Instructions to follow: Report the number of lines in the data where the word "Schanuel" appears, and add no other text.

Source material:
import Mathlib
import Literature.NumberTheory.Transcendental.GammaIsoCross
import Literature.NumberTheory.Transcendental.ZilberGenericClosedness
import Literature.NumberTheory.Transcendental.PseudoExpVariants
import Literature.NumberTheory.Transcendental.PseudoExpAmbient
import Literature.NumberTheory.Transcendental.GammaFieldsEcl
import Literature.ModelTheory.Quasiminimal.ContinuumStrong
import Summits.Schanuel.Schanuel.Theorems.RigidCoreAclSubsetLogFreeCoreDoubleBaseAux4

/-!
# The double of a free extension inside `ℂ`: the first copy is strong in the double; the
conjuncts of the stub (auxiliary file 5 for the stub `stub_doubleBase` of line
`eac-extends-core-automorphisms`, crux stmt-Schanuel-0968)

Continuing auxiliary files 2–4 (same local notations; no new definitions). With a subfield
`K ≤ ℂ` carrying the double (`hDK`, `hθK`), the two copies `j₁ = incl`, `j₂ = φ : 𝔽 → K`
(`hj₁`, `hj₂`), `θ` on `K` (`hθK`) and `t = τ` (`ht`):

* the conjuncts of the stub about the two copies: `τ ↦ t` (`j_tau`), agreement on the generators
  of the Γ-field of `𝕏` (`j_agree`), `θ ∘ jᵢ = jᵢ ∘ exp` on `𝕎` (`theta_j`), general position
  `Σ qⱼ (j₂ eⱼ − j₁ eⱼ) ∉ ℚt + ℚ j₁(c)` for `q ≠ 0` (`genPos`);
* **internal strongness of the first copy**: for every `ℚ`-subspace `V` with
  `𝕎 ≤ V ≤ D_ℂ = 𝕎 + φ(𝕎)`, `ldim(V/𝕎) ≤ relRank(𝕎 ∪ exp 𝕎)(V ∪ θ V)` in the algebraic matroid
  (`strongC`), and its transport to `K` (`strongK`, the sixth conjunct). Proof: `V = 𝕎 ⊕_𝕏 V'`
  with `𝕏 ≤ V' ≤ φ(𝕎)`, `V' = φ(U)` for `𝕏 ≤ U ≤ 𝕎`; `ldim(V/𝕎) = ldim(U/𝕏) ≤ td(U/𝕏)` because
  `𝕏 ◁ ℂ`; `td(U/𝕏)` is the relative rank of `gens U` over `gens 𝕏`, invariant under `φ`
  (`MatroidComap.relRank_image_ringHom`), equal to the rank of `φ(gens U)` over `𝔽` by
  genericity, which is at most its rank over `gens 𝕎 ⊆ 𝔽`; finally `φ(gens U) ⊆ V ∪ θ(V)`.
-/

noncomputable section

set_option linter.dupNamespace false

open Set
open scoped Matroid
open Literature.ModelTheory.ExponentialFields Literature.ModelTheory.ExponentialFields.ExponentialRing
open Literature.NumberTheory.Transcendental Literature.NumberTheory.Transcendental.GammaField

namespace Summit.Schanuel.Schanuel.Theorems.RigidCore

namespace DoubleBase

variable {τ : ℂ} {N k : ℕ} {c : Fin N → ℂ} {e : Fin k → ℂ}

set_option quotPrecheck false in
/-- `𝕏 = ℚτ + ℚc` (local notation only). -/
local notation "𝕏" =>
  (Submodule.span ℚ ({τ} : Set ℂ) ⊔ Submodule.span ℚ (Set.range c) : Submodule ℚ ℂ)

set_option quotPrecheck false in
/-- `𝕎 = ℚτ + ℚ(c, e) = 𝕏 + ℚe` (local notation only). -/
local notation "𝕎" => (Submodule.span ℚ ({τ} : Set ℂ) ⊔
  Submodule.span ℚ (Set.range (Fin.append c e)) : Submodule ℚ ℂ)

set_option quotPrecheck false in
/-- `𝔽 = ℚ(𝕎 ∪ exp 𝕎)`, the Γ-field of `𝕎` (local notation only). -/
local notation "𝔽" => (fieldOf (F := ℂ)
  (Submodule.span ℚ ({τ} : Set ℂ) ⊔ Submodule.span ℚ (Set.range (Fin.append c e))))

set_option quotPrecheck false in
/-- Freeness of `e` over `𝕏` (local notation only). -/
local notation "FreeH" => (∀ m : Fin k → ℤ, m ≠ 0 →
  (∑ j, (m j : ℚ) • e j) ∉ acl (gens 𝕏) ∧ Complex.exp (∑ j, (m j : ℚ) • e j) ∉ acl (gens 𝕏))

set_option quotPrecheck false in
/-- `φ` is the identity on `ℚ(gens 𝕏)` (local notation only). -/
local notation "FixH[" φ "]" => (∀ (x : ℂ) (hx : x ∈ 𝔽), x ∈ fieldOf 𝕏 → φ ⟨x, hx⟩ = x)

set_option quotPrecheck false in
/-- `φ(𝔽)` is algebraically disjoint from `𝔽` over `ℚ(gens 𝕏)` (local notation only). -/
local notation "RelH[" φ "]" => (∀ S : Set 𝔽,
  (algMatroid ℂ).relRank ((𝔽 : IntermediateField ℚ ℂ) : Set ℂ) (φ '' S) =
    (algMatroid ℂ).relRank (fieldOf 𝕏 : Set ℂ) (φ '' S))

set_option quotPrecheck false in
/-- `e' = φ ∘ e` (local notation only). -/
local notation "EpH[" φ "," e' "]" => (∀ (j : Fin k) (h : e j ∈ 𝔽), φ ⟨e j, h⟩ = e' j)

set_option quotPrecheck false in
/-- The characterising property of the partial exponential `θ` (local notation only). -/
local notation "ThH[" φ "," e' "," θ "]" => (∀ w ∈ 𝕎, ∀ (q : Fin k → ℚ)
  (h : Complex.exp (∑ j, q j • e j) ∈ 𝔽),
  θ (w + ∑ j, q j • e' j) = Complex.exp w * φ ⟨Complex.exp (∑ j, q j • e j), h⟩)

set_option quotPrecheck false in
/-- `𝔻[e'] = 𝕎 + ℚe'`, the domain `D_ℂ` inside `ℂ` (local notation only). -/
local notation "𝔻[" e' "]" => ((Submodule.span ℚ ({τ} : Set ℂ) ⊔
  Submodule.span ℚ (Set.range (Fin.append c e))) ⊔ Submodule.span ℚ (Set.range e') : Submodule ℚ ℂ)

--

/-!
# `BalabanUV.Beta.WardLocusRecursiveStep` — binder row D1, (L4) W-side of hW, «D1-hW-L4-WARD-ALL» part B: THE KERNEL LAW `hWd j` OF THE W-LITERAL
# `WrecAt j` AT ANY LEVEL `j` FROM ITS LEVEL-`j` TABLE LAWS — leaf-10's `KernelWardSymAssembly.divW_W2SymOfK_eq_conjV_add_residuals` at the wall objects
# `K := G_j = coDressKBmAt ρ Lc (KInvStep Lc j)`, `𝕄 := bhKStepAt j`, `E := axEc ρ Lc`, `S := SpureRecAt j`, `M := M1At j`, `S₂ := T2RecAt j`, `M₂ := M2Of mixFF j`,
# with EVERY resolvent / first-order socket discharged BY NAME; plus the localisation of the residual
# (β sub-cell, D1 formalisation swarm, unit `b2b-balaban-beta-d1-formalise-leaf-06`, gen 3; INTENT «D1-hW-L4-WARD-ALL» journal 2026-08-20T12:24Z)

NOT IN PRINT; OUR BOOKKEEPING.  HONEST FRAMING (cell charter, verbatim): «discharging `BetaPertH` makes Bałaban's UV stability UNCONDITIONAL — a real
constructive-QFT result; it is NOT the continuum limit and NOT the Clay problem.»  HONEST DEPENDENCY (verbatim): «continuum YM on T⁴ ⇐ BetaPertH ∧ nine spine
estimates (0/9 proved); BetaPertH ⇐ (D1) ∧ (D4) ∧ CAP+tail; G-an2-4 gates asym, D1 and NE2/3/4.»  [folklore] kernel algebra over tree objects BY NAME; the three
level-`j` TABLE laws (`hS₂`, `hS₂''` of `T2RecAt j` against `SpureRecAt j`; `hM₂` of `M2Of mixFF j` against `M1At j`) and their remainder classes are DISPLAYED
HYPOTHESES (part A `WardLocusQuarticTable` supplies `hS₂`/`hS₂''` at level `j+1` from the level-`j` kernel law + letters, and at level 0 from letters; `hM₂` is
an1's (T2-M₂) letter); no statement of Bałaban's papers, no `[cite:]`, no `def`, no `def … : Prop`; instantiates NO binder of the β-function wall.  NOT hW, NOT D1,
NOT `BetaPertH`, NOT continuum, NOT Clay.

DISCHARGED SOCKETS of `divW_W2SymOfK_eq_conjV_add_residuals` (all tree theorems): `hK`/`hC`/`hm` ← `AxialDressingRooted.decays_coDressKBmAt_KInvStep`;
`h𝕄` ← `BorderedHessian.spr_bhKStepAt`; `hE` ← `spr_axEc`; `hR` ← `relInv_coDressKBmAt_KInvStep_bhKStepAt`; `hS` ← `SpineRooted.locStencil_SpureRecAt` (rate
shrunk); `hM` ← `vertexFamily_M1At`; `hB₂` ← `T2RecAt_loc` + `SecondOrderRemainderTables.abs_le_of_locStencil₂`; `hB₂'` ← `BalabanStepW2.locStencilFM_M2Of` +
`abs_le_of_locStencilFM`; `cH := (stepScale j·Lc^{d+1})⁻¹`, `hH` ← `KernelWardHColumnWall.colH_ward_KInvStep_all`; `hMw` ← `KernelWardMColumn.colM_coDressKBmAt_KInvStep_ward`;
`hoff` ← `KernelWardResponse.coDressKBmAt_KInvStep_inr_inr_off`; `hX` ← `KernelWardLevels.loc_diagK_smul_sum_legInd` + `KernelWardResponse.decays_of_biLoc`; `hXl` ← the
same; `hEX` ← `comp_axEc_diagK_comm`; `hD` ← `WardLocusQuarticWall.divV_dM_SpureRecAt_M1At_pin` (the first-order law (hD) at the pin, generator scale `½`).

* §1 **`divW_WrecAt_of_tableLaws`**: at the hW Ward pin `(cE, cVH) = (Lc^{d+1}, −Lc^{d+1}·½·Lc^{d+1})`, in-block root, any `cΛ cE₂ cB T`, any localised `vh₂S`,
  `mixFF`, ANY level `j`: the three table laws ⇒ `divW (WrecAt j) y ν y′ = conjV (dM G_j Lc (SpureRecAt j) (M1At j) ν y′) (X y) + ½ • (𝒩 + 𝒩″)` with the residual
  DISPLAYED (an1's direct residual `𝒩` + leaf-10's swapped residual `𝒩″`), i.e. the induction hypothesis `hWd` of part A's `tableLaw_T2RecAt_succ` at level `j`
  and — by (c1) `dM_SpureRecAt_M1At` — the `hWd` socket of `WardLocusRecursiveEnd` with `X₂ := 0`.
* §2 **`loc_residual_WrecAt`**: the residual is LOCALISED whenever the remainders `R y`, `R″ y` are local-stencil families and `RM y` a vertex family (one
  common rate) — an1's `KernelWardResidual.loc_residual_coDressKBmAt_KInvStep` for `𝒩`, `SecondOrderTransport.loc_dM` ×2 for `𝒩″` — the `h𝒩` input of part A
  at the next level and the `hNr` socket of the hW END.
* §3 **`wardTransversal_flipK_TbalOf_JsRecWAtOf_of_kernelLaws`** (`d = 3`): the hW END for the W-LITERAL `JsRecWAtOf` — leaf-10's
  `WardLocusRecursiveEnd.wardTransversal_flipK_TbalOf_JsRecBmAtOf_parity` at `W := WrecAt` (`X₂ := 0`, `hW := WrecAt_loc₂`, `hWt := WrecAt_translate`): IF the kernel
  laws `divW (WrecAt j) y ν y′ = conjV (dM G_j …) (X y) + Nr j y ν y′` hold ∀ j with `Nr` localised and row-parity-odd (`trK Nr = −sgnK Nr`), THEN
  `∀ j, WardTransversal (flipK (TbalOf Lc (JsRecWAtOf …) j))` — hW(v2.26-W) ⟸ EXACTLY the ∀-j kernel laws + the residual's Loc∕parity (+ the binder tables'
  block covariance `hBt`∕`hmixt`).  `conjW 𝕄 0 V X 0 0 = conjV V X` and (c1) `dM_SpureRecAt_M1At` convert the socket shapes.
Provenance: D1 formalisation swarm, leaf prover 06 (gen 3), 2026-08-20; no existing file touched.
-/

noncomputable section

---

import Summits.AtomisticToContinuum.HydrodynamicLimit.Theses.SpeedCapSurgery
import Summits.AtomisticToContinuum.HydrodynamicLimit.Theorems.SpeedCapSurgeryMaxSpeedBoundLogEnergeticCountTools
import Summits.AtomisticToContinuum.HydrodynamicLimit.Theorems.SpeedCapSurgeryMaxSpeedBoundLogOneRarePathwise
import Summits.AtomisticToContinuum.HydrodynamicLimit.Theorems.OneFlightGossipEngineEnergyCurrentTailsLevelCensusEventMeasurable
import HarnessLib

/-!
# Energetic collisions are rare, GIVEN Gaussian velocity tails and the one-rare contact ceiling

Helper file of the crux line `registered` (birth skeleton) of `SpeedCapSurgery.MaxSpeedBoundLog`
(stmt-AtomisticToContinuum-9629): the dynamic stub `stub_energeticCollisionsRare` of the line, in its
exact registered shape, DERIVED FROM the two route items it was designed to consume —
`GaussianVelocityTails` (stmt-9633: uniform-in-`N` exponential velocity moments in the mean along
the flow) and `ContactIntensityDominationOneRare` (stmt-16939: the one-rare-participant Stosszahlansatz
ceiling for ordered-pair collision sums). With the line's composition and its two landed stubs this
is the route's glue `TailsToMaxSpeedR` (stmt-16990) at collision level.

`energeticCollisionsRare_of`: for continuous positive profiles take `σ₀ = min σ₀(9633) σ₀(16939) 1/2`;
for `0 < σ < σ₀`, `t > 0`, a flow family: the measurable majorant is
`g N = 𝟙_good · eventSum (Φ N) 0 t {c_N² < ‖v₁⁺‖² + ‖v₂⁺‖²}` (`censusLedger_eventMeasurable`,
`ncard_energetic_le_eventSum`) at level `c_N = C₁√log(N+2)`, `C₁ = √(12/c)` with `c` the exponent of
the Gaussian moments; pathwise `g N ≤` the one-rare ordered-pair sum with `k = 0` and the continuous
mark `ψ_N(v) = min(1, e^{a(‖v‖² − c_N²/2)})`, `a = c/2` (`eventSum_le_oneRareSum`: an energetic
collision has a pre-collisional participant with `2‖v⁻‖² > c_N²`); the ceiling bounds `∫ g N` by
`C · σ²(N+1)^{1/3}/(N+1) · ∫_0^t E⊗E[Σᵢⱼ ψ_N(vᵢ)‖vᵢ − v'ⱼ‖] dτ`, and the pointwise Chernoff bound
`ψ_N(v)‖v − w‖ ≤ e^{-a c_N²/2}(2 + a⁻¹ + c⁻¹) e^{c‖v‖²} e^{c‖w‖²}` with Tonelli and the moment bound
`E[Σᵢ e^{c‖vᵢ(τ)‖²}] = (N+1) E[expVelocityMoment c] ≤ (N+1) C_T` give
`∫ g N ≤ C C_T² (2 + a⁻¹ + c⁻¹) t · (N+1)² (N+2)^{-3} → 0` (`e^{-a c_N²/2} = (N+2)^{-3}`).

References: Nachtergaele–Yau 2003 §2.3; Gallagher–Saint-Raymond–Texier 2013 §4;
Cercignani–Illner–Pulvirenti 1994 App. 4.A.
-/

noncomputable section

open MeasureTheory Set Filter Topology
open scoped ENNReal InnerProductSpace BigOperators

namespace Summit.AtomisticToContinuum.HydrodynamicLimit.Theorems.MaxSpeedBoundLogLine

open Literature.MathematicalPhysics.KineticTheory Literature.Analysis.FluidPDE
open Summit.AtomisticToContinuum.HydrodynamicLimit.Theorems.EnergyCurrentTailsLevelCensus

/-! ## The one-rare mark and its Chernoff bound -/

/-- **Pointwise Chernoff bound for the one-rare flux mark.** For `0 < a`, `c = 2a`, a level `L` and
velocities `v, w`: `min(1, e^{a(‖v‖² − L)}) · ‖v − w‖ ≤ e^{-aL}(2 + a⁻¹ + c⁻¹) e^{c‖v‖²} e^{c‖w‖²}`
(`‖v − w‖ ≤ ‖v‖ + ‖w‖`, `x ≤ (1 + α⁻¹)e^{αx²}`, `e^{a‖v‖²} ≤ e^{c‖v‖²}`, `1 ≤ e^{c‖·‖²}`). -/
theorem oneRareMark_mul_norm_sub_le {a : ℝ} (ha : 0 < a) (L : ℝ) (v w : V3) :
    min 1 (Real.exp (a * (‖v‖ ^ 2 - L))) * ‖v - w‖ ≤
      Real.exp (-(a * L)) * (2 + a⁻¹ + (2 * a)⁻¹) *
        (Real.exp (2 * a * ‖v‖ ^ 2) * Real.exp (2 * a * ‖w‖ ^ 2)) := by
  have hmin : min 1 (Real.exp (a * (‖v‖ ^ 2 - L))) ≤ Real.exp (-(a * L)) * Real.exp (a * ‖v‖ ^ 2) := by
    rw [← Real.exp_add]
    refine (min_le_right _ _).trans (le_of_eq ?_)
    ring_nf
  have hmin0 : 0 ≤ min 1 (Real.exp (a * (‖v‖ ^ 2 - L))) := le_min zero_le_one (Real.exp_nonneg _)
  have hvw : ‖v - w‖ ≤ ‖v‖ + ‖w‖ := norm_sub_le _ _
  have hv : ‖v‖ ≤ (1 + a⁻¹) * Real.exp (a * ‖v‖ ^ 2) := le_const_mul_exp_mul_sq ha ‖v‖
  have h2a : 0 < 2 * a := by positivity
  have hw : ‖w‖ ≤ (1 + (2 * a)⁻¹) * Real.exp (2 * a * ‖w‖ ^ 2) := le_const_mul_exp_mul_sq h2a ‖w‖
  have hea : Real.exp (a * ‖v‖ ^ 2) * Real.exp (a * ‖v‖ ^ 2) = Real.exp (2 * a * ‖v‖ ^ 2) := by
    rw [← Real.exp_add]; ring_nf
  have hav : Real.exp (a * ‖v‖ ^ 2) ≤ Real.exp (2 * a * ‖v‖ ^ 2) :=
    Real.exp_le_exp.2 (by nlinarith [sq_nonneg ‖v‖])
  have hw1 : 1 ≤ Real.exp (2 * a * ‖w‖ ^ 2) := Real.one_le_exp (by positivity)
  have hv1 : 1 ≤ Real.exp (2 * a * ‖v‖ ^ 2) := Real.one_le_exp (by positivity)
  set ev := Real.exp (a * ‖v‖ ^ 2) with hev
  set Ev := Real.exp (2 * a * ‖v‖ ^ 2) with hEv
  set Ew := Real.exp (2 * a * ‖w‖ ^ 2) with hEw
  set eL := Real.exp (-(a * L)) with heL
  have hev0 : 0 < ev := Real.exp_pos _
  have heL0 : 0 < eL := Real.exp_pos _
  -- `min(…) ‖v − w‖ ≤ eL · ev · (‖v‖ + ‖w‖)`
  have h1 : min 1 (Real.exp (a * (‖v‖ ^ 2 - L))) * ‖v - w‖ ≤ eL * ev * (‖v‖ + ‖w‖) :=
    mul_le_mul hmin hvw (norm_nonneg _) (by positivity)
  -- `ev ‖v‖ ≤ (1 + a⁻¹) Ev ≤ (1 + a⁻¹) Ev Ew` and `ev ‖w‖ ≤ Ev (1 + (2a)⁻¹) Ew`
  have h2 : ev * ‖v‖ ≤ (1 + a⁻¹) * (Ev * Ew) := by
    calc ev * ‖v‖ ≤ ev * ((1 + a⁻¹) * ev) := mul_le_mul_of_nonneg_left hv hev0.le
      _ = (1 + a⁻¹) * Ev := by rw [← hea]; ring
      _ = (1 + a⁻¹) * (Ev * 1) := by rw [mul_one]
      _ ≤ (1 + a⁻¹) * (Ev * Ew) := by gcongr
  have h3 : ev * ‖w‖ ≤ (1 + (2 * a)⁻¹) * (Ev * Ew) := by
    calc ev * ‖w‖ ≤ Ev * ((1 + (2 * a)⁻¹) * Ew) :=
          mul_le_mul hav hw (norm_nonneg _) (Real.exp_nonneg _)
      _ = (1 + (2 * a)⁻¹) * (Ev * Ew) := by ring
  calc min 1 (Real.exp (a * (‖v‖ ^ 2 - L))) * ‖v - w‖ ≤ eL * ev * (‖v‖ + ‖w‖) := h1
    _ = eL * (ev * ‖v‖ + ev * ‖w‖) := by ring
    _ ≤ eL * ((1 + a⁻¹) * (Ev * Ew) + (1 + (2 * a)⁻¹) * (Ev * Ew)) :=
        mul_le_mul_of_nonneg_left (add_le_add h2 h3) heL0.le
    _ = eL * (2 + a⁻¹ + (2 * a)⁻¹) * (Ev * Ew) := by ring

Reply: 3